Poco a poco te irás acostumbrando a las señales que tu bebé te mostrará cuando empiece a tener hambre. Además, debes tener en cuenta que no siempre tendrá la misma hambre, por lo que no tomará la misma cantidad de leche en cada biberón. Precisamente por esto no es recomendable establecer un horario fijo para darle el biberón al pequeño.

A medida que el bebé vaya creciendo, irás detectando cuáles son sus rutinas diarias a la hora de pedir el biberón. Esto te permitirá ser un poco más previsora y preparar las tomas antes de que las pida. No obstante, no siempre será así. Es probable que, en ciertas ocasiones, el bebé no se acabe el biberón. Preparar una cantidad determinada de leche no significa que el bebé vaya a tomársela siempre. En algunos momentos no tendrá tanta hambre y dejará algo de comida. Ten presente que las cantidades son siempre orientativas y que no todos los bebés son iguales a la hora de comer. Mientras que para un bebé las cantidades pueden ser escasas, para otros pueden ser suficientes o excesivas en algunos momentos puntuales.

¿Qué hacer con la leche sobrante?

Una vez que conozcas bien a tu bebé, sabrás la cantidad de leche exacta que querrá tomar. Ahora bien, ¿qué pasa con la leche sobrante? La leche que ha estado en contacto con la boca del bebé contiene bacterias que están presentantes en la boca del pequeño de forma natural. Además, la leche, por la temperatura a la que está y por sus nutrientes, es totalmente apta para que crezcan más bacterias. Así que, si te preguntas qué hacer con la leche que sobra de la toma de tu bebé, la respuesta es muy sencilla, desecharla inmediatamente.

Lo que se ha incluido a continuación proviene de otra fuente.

import Summits.CriticalPhenomena.PercolationContinuityZ3.Theorems.PercShatteringRaceRaceLemma
import Summits.CriticalPhenomena.PercolationContinuityZ3.Theses.PercHyperscalingGluing
import Literature.Probability.Percolation.ConnectivityThetaSqProofs
import HarnessLib

/-!
# Route PercShatteringRace — the LINEAR race from quasi-locality (line critical-orange-peeling)

Consumed forms `C1`, `C2` of the crux `NearLinearTwoClusterDecay` (item
`stmt-CriticalPhenomena-5785`): the planners' replacement of the polynomial-aspect two-cluster
decay `U(b)` by centre-rooted quasi-locality

  `QL_M(c)`: for all `n` and all `y ∈ Λ_n`,
    `c · P_{p_c}(0 ↔ y) ≤ P_{p_c}(0 ↔ y inside Λ_{M n})`   (`M ≥ 1`, `c > 0`),

for bond percolation on `ℤ³` at `p_c` (measure `bondPercolation (zdGraph 3) (criticalProbI 3)`,
`Λ_m = box 3 m`, "inside" = `openConnIn ↑(box 3 (M n))`).

* `linearRace_of_quasiLocality` (C1): `QL_M(c)` and the free-box susceptibility power saving
  `S(a) : Σ_{y ∈ Λ_R} P(0 ↔ y inside Λ_R) ≤ C R^{3-a}` (`R ≥ 1`) for ANY `a > 0` give
  `θ(p_c) = 0` (`PercolationContinuityZ3`). No exponent budget: the race is linear (`R = M n`).
* `percolationContinuityZ3_of_quasiLocality_of_freeBoxShattering` (C2): `QL_M(c)` and free-box
  shattering `F_r := |Λ_r|⁻¹ Σ_{x ∈ Λ_r} P(0 ↔ x inside Λ_r) → 0`
  (`PercHyperscalingGluing.FreeBoxShattering`, item `stmt-CriticalPhenomena-4644`) give
  `θ(p_c) = 0`.

Proof sketch (both): if `θ := θ(p_c) ≠ 0` then `θ > 0`, and for every `n` and `y ∈ Λ_n`,
`c θ² ≤ c P(0 ↔ y) ≤ P(0 ↔ y inside Λ_{Mn})` (`τ ≥ θ²`, Grimmett 1999 §8.5, in tree as
`Grimmett1999_theta_sq_le_openConn_holds`, then `QL_M`). Summing over `y ∈ Λ_n ⊆ Λ_{Mn}`:
`(2n+1)³ c θ² ≤ Σ_{y ∈ Λ_{Mn}} P(0 ↔ y inside Λ_{Mn})` (`sum_box_lower_of_quasiLocality`).
* C1: the right side is `≤ C (M n)^{3-a} ≤ |C| M^{3-a} n^{3-a}` by `S(a)` at `R = M n ≥ 1`, while
  the left side is `≥ n³ c θ² = n^a · n^{3-a} c θ²`; `n^a → ∞` (`tendsto_rpow_atTop`) gives the
  contradiction — the summation / exponent-race blocks of `Theorems.raceLemma_proof`.
* C2: the right side equals `|Λ_{Mn}| F_{Mn} ≤ (2M)³ (2n+1)³ F_{Mn}` (`(2Mn+1) ≤ 2M(2n+1)`), so
  `c θ² ≤ (2M)³ F_{Mn}` for all `n ≥ 1`; `F_{Mn} → 0` along `n ↦ M n → ∞` forces `c θ² ≤ 0` —
  the gluing block of `PercHyperscalingGluing.closes`.

Tree inputs: `Grimmett1999_theta_sq_le_openConn_holds` (`ConnectivityThetaSqProofs.lean`),
`card_box`, `box_mono` (`ThermodynamicLimit.lean`); Mathlib `tendsto_rpow_atTop`, `Real.mul_rpow`,
`Real.rpow_add`, `Real.rpow_natCast`, `ge_of_tendsto`.
-/

noncomputable section

namespace Summit.CriticalPhenomena.PercolationContinuityZ3.Theorems.NearLinearTwoClusterDecay.Consumed

open MeasureTheory Filter Topology
open Literature.Probability.LatticeModels Literature.Probability.Percolation

/-- **Summed quasi-locality lower bound.** Under centre-rooted quasi-locality `QL_M(c)` with
`M ≥ 1`, `c ≥ 0`, for every `n`:
`(2n+1)³ · c θ(p_c)² ≤ Σ_{y ∈ Λ_{Mn}} P_{p_c}(0 ↔ y inside Λ_{Mn})` on `ℤ³` — pointwise
`c θ² ≤ c P(0 ↔ y) ≤ P(0 ↔ y inside Λ_{Mn})` for `y ∈ Λ_n` (`τ ≥ θ²`, Grimmett 1999 §8.5, then
`QL_M`), summed over `Λ_n ⊆ Λ_{Mn}` with nonnegative extra terms. [folklore] -/
private theorem sum_box_lower_of_quasiLocality {M : ℕ} {c : ℝ} (hM : 1 ≤ M) (hc : 0 ≤ c)
    (hQL : ∀ n : ℕ, ∀ y ∈ box 3 n,
      c * (bondPercolation (zdGraph 3) (criticalProbI 3)).real (openConn (0 : Site 3) y) ≤
        (bondPercolation (zdGraph 3) (criticalProbI 3)).real
          (openConnIn (↑(box 3 (M * n)) : Set (Site 3)) 0 y))
    (n : ℕ) :
    (((2 * n + 1) ^ 3 : ℕ) : ℝ) * (c * theta (zdGraph 3) (0 : Site 3) (criticalProbI 3) ^ 2) ≤
      ∑ y ∈ box 3 (M * n), (bondPercolation (zdGraph 3) (criticalProbI 3)).real
        (openConnIn (↑(box 3 (M * n)) : Set (Site 3)) 0 y) := by
  have hsub : box 3 n ⊆ box 3 (M * n) :=
    box_mono 3 (le_mul_of_one_le_left (Nat.zero_le n) hM)
  calc (((2 * n + 1) ^ 3 : ℕ) : ℝ) * (c * theta (zdGraph 3) (0 : Site 3) (criticalProbI 3) ^ 2)
      = ∑ _y ∈ box 3 n, c * theta (zdGraph 3) (0 : Site 3) (criticalProbI 3) ^ 2 := by
        rw [Finset.sum_const, card_box, nsmul_eq_mul]
    _ ≤ ∑ y ∈ box 3 n, (bondPercolation (zdGraph 3) (criticalProbI 3)).real
          (openConnIn (↑(box 3 (M * n)) : Set (Site 3)) 0 y) :=
        Finset.sum_le_sum fun y hy =>
          (mul_le_mul_of_nonneg_left
            (Grimmett1999_theta_sq_le_openConn_holds 3 (criticalProbI 3) 0 y) hc).trans (hQL n y hy)
    _ ≤ ∑ y ∈ box 3 (M * n), (bondPercolation (zdGraph 3) (criticalProbI 3)).real
          (openConnIn (↑(box 3 (M * n)) : Set (Site 3)) 0 y) :=
        Finset.sum_le_sum_of_subset_of_nonneg hsub fun _ _ _ => measureReal_nonneg

/-- **C1 — the linear race** (line critical-orange-peeling, consumed form of
`NearLinearTwoClusterDecay`): centre-rooted quasi-locality `QL_M(c)` (`M ≥ 1`, `c > 0`:
`c P_{p_c}(0 ↔ y) ≤ P_{p_c}(0 ↔ y inside Λ_{Mn})` for `y ∈ Λ_n`) together with the free-box
susceptibility power saving `S(a)` for ANY `a > 0` gives `θ(p_c) = 0` on `ℤ³`. If `θ > 0`:
`n³ c θ² ≤ (2n+1)³ c θ² ≤ Σ_{y ∈ Λ_{Mn}} P(0 ↔ y inside Λ_{Mn}) ≤ C (Mn)^{3-a} ≤ |C| M^{3-a} n^{3-a}`
for all `n ≥ 1`, contradicting `n^a → ∞`. [folklore] -/
theorem linearRace_of_quasiLocality : ∀ (M : ℕ) (c : ℝ), 1 ≤ M → 0 < c →
    (∀ n : ℕ, ∀ y ∈ box 3 n,
      c * (bondPercolation (zdGraph 3) (criticalProbI 3)).real (openConn (0 : Site 3) y) ≤
        (bondPercolation (zdGraph 3) (criticalProbI 3)).real (openConnIn (↑(box 3 (M * n)) : Set (Site 3)) 0 y)) →
    ∀ a : ℝ, 0 < a →
    (∃ C : ℝ, ∀ R : ℕ, 1 ≤ R → ∑ y ∈ box 3 R,
      (bondPercolation (zdGraph 3) (criticalProbI 3)).real (openConnIn (↑(box 3 R) : Set (Site 3)) 0 y)
        ≤ C * (R : ℝ) ^ (3 - a)) →
    _root_.PercolationContinuityZ3 := by
  intro M c hM hc hQL a ha hS
  show theta (zdGraph 3) (0 : Site 3) (criticalProbI 3) = 0
  by_contra hne
  have hlow := sum_box_lower_of_quasiLocality hM hc.le hQL
  have hθ : 0 < theta (zdGraph 3) (0 : Site 3) (criticalProbI 3) :=
    lt_of_le_of_ne measureReal_nonneg (Ne.symm hne)
  set μ := bondPercolation (zdGraph 3) (criticalProbI 3) with hμ
  set θ := theta (zdGraph 3) (0 : Site 3) (criticalProbI 3) with hθdef
  obtain ⟨C, hC⟩ := hS
  have hcθ : 0 < c * θ ^ 2 := by positivity
  -- the linear race: `(2n+1)³ c θ² ≤ C (M n)^{3-a} ≤ |C| M^{3-a} n^{3-a}` for all `n ≥ 1`
  have hmain : ∀ n : ℕ, 1 ≤ n →
      (((2 * n + 1) ^ 3 : ℕ) : ℝ) * (c * θ ^ 2) ≤ |C| * (M : ℝ) ^ (3 - a) * (n : ℝ) ^ (3 - a) := by
    intro n hn
    have hR1 : 1 ≤ M * n := hn.trans (le_mul_of_one_le_left (Nat.zero_le n) hM)
    have h3 : C * ((M * n : ℕ) : ℝ) ^ (3 - a) ≤ |C| * (M : ℝ) ^ (3 - a) * (n : ℝ) ^ (3 - a) := by
      rw [Nat.cast_mul, Real.mul_rpow (Nat.cast_nonneg M) (Nat.cast_nonneg n), ← mul_assoc]
      exact mul_le_mul_of_nonneg_right
        (mul_le_mul_of_nonneg_right (le_abs_self C) (Real.rpow_nonneg (Nat.cast_nonneg M) _))
        (Real.rpow_nonneg (Nat.cast_nonneg n) _)
    exact (hlow n).trans ((hC (M * n) hR1).trans h3)
  -- contradiction: `n³ c θ² ≤ (2n+1)³ c θ² ≤ K n^{3-a}` with `K = |C| M^{3-a}`, `a > 0`
  set K : ℝ := |C| * (M : ℝ) ^ (3 - a) with hK
  have htend : Tendsto (fun n : ℕ => (n : ℝ) ^ a) atTop atTop :=
    (tendsto_rpow_atTop ha).comp tendsto_natCast_atTop_atTop
  obtain ⟨n, hbig, hn1⟩ :=
    ((htend.eventually_gt_atTop (K / (c * θ ^ 2))).and (eventually_ge_atTop 1)).exists
  have hnpos : (0 : ℝ) < n := by exact_mod_cast hn1
  have hns : 0 < (n : ℝ) ^ (3 - a) := Real.rpow_pos_of_pos hnpos _
  have h3 : (n : ℝ) ^ (3 : ℝ) = (n : ℝ) ^ a * (n : ℝ) ^ (3 - a) := by
    rw [← Real.rpow_add hnpos]
    congr 1
    ring
  have h3' : (n : ℝ) ^ (3 : ℝ) = ((n ^ 3 : ℕ) : ℝ) := by
    rw [show (3 : ℝ) = ((3 : ℕ) : ℝ) by norm_num, Real.rpow_natCast]
    push_cast
    rfl
  have hcube : ((n ^ 3 : ℕ) : ℝ) ≤ (((2 * n + 1) ^ 3 : ℕ) : ℝ) := by
    exact_mod_cast Nat.pow_le_pow_left (by omega : n ≤ 2 * n + 1) 3
  have hK' : K < c * θ ^ 2 * (n : ℝ) ^ a := by
    have := (div_lt_iff₀ hcθ).1 hbig
    linarith
  have hlt : K * (n : ℝ) ^ (3 - a) < (((2 * n + 1) ^ 3 : ℕ) : ℝ) * (c * θ ^ 2) :=
    calc K * (n : ℝ) ^ (3 - a) < (c * θ ^ 2 * (n : ℝ) ^ a) * (n : ℝ) ^ (3 - a) :=
          mul_lt_mul_of_pos_right hK' hns
      _ = ((n ^ 3 : ℕ) : ℝ) * (c * θ ^ 2) := by rw [← h3', h3]; ring
      _ ≤ (((2 * n + 1) ^ 3 : ℕ) : ℝ) * (c * θ ^ 2) :=
          mul_le_mul_of_nonneg_right hcube hcθ.le
  exact absurd (hmain n hn1) (not_le.2 hlt)

/-- **C2 — quasi-locality plus free-box shattering** (line critical-orange-peeling, consumed form
of `NearLinearTwoClusterDecay`): centre-rooted quasi-locality `QL_M(c)` (`M ≥ 1`, `c > 0`)
together with free-box shattering `F_r = |Λ_r|⁻¹ Σ_{x ∈ Λ_r} P_{p_c}(0 ↔ x inside Λ_r) → 0`
(`PercHyperscalingGluing.FreeBoxShattering`, item `stmt-CriticalPhenomena-4644`) gives
`θ(p_c) = 0` on `ℤ³`. If `θ > 0`: `(2n+1)³ c θ² ≤ Σ_{y ∈ Λ_{Mn}} P(0 ↔ y inside Λ_{Mn})
= |Λ_{Mn}| F_{Mn} ≤ (2M)³ (2n+1)³ F_{Mn}`, so `c θ² ≤ (2M)³ F_{Mn} → 0` along `n ↦ Mn`. [folklore] -/
theorem percolationContinuityZ3_of_quasiLocality_of_freeBoxShattering : ∀ (M : ℕ) (c : ℝ), 1 ≤ M → 0 < c →
    (∀ n : ℕ, ∀ y ∈ box 3 n,
      c * (bondPercolation (zdGraph 3) (criticalProbI 3)).real (openConn (0 : Site 3) y) ≤
        (bondPercolation (zdGraph 3) (criticalProbI 3)).real (openConnIn (↑(box 3 (M * n)) : Set (Site 3)) 0 y)) →
    Summit.CriticalPhenomena.PercolationContinuityZ3.Theses.PercHyperscalingGluing.FreeBoxShattering →
    _root_.PercolationContinuityZ3 := by
  intro M c hM hc hQL hF
  show theta (zdGraph 3) (0 : Site 3) (criticalProbI 3) = 0
  by_contra hne
  have hlow := sum_box_lower_of_quasiLocality hM hc.le hQL
  have hθ : 0 < theta (zdGraph 3) (0 : Site 3) (criticalProbI 3) :=
    lt_of_le_of_ne measureReal_nonneg (Ne.symm hne)
  set μ := bondPercolation (zdGraph 3) (criticalProbI 3) with hμ
  set θ := theta (zdGraph 3) (0 : Site 3) (criticalProbI 3) with hθdef
  set F : ℕ → ℝ := fun r : ℕ => ((box 3 r).card : ℝ)⁻¹ *
      ∑ x ∈ box 3 r, μ.real (openConnIn (↑(box 3 r) : Set (Site 3)) 0 x) with hFdef
  have hF' : Tendsto F atTop (𝓝 0) := hF
  have hcθ : 0 < c * θ ^ 2 := by positivity
  -- the key finite-`n` inequality `c θ² ≤ (2M)³ F (M n)`
  have key : ∀ n : ℕ, 1 ≤ n → c * θ ^ 2 ≤ (2 * (M : ℝ)) ^ 3 * F (M * n) := by
    intro n hn
    have hX : (0 : ℝ) < (((2 * n + 1) ^ 3 : ℕ) : ℝ) := by positivity
    have hcard : ((box 3 (M * n)).card : ℝ) = (2 * ((M : ℝ) * n) + 1) ^ 3 := by
      rw [card_box]; push_cast; ring
    have hcard_pos : (0 : ℝ) < ((box 3 (M * n)).card : ℝ) := by rw [hcard]; positivity
    have h4 : ∑ x ∈ box 3 (M * n), μ.real (openConnIn (↑(box 3 (M * n)) : Set (Site 3)) 0 x)
        = ((box 3 (M * n)).card : ℝ) * F (M * n) := by
      simp only [hFdef]
      rw [← mul_assoc, mul_inv_cancel₀ hcard_pos.ne', one_mul]
    have hFn : 0 ≤ F (M * n) := by
      simp only [hFdef]
      exact mul_nonneg (inv_nonneg.2 hcard_pos.le)
        (Finset.sum_nonneg fun _ _ => measureReal_nonneg)
    -- ratio of volumes `|Λ_{Mn}| ≤ (2M)³ (2n+1)³` (uses `M ≥ 1`)
    have hratio : ((box 3 (M * n)).card : ℝ) ≤
        (((2 * n + 1) ^ 3 : ℕ) : ℝ) * (2 * (M : ℝ)) ^ 3 := by
      rw [hcard]; push_cast; rw [← mul_pow]
      apply pow_le_pow_left₀ (by positivity)
      have hM1 : (1 : ℝ) ≤ M := by exact_mod_cast hM
      have hn0 : (0 : ℝ) ≤ n := Nat.cast_nonneg n
      nlinarith
    refine le_of_mul_le_mul_left ?_ hX
    calc (((2 * n + 1) ^ 3 : ℕ) : ℝ) * (c * θ ^ 2)
        ≤ ∑ x ∈ box 3 (M * n), μ.real (openConnIn (↑(box 3 (M * n)) : Set (Site 3)) 0 x) :=
          hlow n
      _ = ((box 3 (M * n)).card : ℝ) * F (M * n) := h4
      _ ≤ (((2 * n + 1) ^ 3 : ℕ) : ℝ) * (2 * (M : ℝ)) ^ 3 * F (M * n) :=
          mul_le_mul_of_nonneg_right hratio hFn
      _ = (((2 * n + 1) ^ 3 : ℕ) : ℝ) * ((2 * (M : ℝ)) ^ 3 * F (M * n)) := by ring
  -- `F (M n) → 0` along `n ↦ M n → ∞`
  have hMn : Tendsto (fun n : ℕ => M * n) atTop atTop :=
    tendsto_atTop_mono (fun n => le_mul_of_one_le_left (Nat.zero_le n) hM) tendsto_id
  have hlim : Tendsto (fun n : ℕ => (2 * (M : ℝ)) ^ 3 * F (M * n)) atTop (𝓝 0) := by
    have := (hF'.comp hMn).const_mul ((2 * (M : ℝ)) ^ 3)
    simpa using this
  have hle : c * θ ^ 2 ≤ 0 := ge_of_tendsto hlim (eventually_atTop.2 ⟨1, key⟩)
  exact absurd hle (not_le.2 hcθ)

end Summit.CriticalPhenomena.PercolationContinuityZ3.Theorems.NearLinearTwoClusterDecay.Consumed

Tabla comparativa: Lactancia materna vs. Lactancia artificial

Característica Lactancia Materna Lactancia Artificial
Nutrientes Óptima y adaptada a las necesidades del bebé Diseñada para cubrir las necesidades nutricionales
Inmunidad Transmite anticuerpos y fortalece el sistema inmune No proporciona los mismos beneficios inmunológicos
Digestión Fácil de digerir Puede ser más difícil de digerir
Vínculo Fomenta un fuerte vínculo emocional Requiere mayor esfuerzo para establecer el vínculo
Conveniencia Siempre disponible y a la temperatura adecuada Requiere preparación y puede ser más práctica en ciertas situaciones
Costo Gratuita Implica un gasto económico

En resumen, la decisión de cómo alimentar a tu bebé es personal y debe basarse en tus circunstancias individuales. Tanto la lactancia materna como la artificial tienen sus ventajas y desventajas. Lo importante es informarse bien y tomar la mejor decisión para ti y tu bebé. Recuerda que el Método Kassing puede ser una herramienta útil si decides complementar la lactancia materna con el biberón.